Despite its functionality for capitalism in reproducing a labour force capable of undertaking the work required of it, the NHS has always stuck in the craw of reactionaries as an excrescence of socialism disfiguring their free-enterprise ideals, all the more so in the age of globalized neoliberalism – “a programme for destroying collective structures which may impede pure market logic” in the formulation of sociologist Pierre Bourdieu – when every last nook and cranny of life is subject to commodification in an insatiable search for profit. Worse still, the founding ethos of the NHS mandates an allocation of funds for treatment of the elderly, patients with chronic and terminal illnesses, and others with little or no prospect of crossing the economic apartheid barrier to validation as “active” members of society, or in other words of toiling to augment the wealth and dominance of the exploiting class. The NHS, in its original conception, recognized the intrinsic “use value” of good health; but capitalists have no interest in that, only in its “exchange value” insofar as they can parlay the superior labour power (or “productivity”) of healthy workers into higher profits. No matter that, before being saddled with the cash-devouring bureaucracy of the “internal market” promoted by Tony Blair, and the fateful embrace in 1992 of ruinous private finance initiative (PFI) contracts, the NHS was more efficient than any system of privatized health care, and spectacularly more so than the grossly profligate US model that Thatcherites and drug companies drool over: privatized it must be, for the lower orders have had it too good since 1948 and, amid ruling-class alarm about the cost of socialized medicine potentially placing a drag on capital accumulation, are to be returned to their rightful station, one of precarious wellbeing and a decently early death when their usefulness is exhausted.
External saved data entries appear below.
import Literature.AlgebraicGeometry.Frobenioids.ElementaryIsFrobenioid
import Literature.AlgebraicGeometry.Frobenioids.Thm49Sub
import Literature.AnabelianGeometry.EtaleTheta.MonoprimeStructure
import Mathlib.Data.NNRat.Order
import HarnessLib

/-!
# [FrdI] Theorem 4.9, sub-DAG row T49-L08 as typed (`FrdI.T49.PsiPreservesTwinPrimary`): a kernel
# counter-model — the negative edge of finding T49-F1 (GAP-LEDGER G-w4d105-1)

Mochizuki, *The geometry of Frobenioids I: the general theory*, Kyushu J. Math. **62** (2008)
293–400, §4, proof of Theorem 4.9, kurims text p. 90 [cite: MochizukiFrdI2008, Thm. 4.9 p.90].

The statements file `Thm49Sub.lean` (seat abc-iut-L1-t14, p412095) types row T49-L08 as
`FrdI.T49.PsiPreservesTwinPrimary`, requiring of the two squares only that they COMMUTE and be
CARTESIAN AMONG PRE-STEPS; print (p. 90 l. 31) says "cartesian commutative diagrams of pre-steps AS IN
PROPOSITION 4.1, (iii)", i.e. over CO-PRIMARY pairs. The repaired statement (with the two co-primarity
hypotheses) is PROVED in `TwinPrimaryTransport.lean` (`FrdI.T49.isTwinPrimary_map_of_coprimary_squares`,
p413650). THIS file records, kernel-checked, that the unprimed statement is FALSE at universe level 0:
`FrdI.T49.not_psiPreservesTwinPrimary : ¬ PsiPreservesTwinPrimary.{0, 0, 0, 0, 0}`.

WITNESS (the rank-one lattice configuration of the finding): the elementary Frobenioid `F_Φ → F_{Φ^char}`
(Prop. 1.5; found's `ElemFrobenioid.isFrobenioid_toChar`) of the CONSTANT monoid `Φ = (ℚ_{≥0}, +)` on the
one-morphism base category — a Frobenioid of isotropic (Prop. 1.5 (i)) and perfect (Prop. 1.5 (iii),
`ℚ_{≥0}` is perfect) type whose divisor monoids `Φ^char(∗) ≅ ℚ_{≥0}` are monoprime, hence perf-factorial
(`IsMonoprime.isPerfFactorial`); `Ψ :=` the identity equivalence (so every "`Ψ` preserves …" binder
of `T42.Setting` / of the row holds trivially). Arrows (all on the unique object): `β := (id, 1, 1)`,
`δ := β`, `γ := γ' := id`, `γ'' := β`, `α := (id, 2, 1)`, `δ' := β ≫ α`. Then `α`, `β` are primary
steps, the squares `γ' ≫ δ = γ ≫ β`, `γ' ≫ δ' = γ'' ≫ α` commute and are cartesian among pre-steps
(pre-steps are monomorphisms), `γ ≫ β` and `γ''` are Div-equivalent — yet `Div(α) = 2 ≠ 1 = (Φ β)⁻¹ Div(β)`,
so `α`, `β` are NOT twin-primary. (The pair `(δ', α)` is not co-primary — exactly the hypothesis the
typed row omits.) Consumers must bind the primed/repaired statement, never the unprimed one.
Nothing of [FrdI] is contradicted: the paper's sentence carries the co-primarity.
-/

noncomputable section

namespace Literature.AlgebraicGeometry.Frobenioids

open CategoryTheory Opposite

namespace FrdI.T49.Witness

/-! ### The monoid `ℚ_{≥0}` (written multiplicatively) -/

/-- The divisor monoid of the witness: `(ℚ_{≥0}, +)` written multiplicatively. [cite: MochizukiFrdI2008, §0 p.10] -/
abbrev M : Type := Multiplicative NNRat

/-- Units of `(ℚ_{≥0}, +)` are trivial. [cite: MochizukiFrdI2008, §0 p.11] -/
theorem eq_one_of_isUnit_M (x : M) (hx : IsUnit x) : x = 1 := by
  obtain ⟨u, rfl⟩ := hx
  have h : u.1.toAdd + u.2.toAdd = 0 := by
    have := congrArg Multiplicative.toAdd u.3
    rwa [toAdd_mul, toAdd_one] at this
  exact congrArg Multiplicative.ofAdd (add_eq_zero.mp h).1

/-- `(ℚ_{≥0}, +)` is of characteristic type (no units). [cite: MochizukiFrdI2008, §0 p.11] -/
theorem isOfCharType_M : IsOfCharType M :=
  ⟨fun u _ _ => Units.ext (eq_one_of_isUnit_M _ u.isUnit)⟩

/-- `(ℚ_{≥0}, +)` is integral (cancellative). [cite: MochizukiFrdI2008, §0 p.11] -/
theorem isIntegral_M : IsIntegral M := isIntegral_iff_isCancelMul.mpr inferInstance

/-- Two elements of `N^gp` with the same image agree up to a common factor. [cite: MochizukiFrdI2008, §0 p.11] -/
private theorem gp_of_eq_of_iff {N : Type} [CommMonoid N] {a b : N} :
    Algebra.GrothendieckGroup.of a = Algebra.GrothendieckGroup.of b ↔ ∃ c : N, c * a = c * b :=
  ((Localization.monoidOf (⊤ : Submonoid N)).eq_iff_exists).trans
    ⟨fun ⟨c, h⟩ => ⟨c, h⟩, fun ⟨c, h⟩ => ⟨⟨c, Submonoid.mem_top c⟩, h⟩⟩

/-- Every element of `N^gp` is a fraction. [cite: MochizukiFrdI2008, §0 p.11] -/
private theorem gp_exists_eq_div {N : Type} [CommMonoid N] (x : Algebra.GrothendieckGroup N) :
    ∃ a b : N, x = Algebra.GrothendieckGroup.of a / Algebra.GrothendieckGroup.of b := by
  obtain ⟨⟨a, b⟩, h⟩ := (Localization.monoidOf (⊤ : Submonoid N)).surj x
  exact ⟨a, b, eq_div_iff_mul_eq'.mpr h⟩

/-- `(ℚ_{≥0}, +)` is saturated: if `n · (a - b) ≥ 0` then `a - b ≥ 0`. [cite: MochizukiFrdI2008, §0 p.11] -/
theorem isSaturated_M : IsSaturated M := by
  refine ⟨fun x n hn ⟨m₀, hx⟩ => ?_⟩
  obtain ⟨a, b, rfl⟩ := gp_exists_eq_div x
  rw [div_pow, ← map_pow, ← map_pow, eq_div_iff_mul_eq', ← map_mul, gp_of_eq_of_iff] at hx
  obtain ⟨c, hc⟩ := hx
  have hc' : m₀ * b ^ n = a ^ n := mul_left_cancel hc
  have hadd : m₀.toAdd + n • b.toAdd = n • a.toAdd := by
    have := congrArg Multiplicative.toAdd hc'
    rwa [toAdd_mul, toAdd_pow, toAdd_pow] at this
  have hle : b.toAdd ≤ a.toAdd := by
    have h1 : n • b.toAdd ≤ n • a.toAdd := by rw [← hadd]; exact le_add_self
    exact le_of_nsmul_le_nsmul_right hn.ne' h1
  refine ⟨Multiplicative.ofAdd (a.toAdd - b.toAdd), ?_⟩
  rw [eq_div_iff_mul_eq', ← map_mul]
  congr 1
  apply congrArg Multiplicative.ofAdd
  show (a.toAdd - b.toAdd) + b.toAdd = a.toAdd
  exact tsub_add_cancel_of_le hle

/-- `(ℚ_{≥0}, +)` is pre-divisorial. [cite: MochizukiFrdI2008, Def. 1.1(i) p.19] -/
theorem isPreDivisorial_M : IsPreDivisorial M :=
  { isIntegral := isIntegral_M, isSaturated := isSaturated_M, isOfCharType := isOfCharType_M }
No matter either that, across the board from utility companies to railways, privatization has been uniformly calamitous, not to say fatal, for the general public – as David Bennett of health quango Monitor argues, it has at least exposed “monopolistic, monolithic markets” to the “economic regulation” of corporate profiteers, so there is no reason why the NHS should escape with its non-profit complexion intact.

Members of the Pathways group are agreed that we are living out this dismal scenario at the sharp end. Appointments with psychiatrists and other specialist NHS staff have become few and far between, absurdly so for a collective with experience of psychotic episodes, severe depression, self-harm and attempted suicide. On the rare occasions when appointments are granted, we have been told that we must give advance notice of inability to attend of not less than forty-eight hours, on pain of expulsion from the system. It would appear that, in the eyes of NHS bureaucrats, clairvoyance is a byproduct of mental illness. Such “downsizing” of services can only cause dismay and distress. At the time of writing, a local woman from Newcastle-under-Lyme, Brenda Moult, has resorted to the desperate step of discontinuing medication for her diabetes in protest at neglect of her mental health needs on the part of South Staffordshire and Shropshire Healthcare Foundation Trust, whose Chief Executive Neil Carr roused himself from managerial torpor long enough to issue the mindbogglingly complacent statement that “we are dealing with this as appropriate, through our normal complaints procedure.”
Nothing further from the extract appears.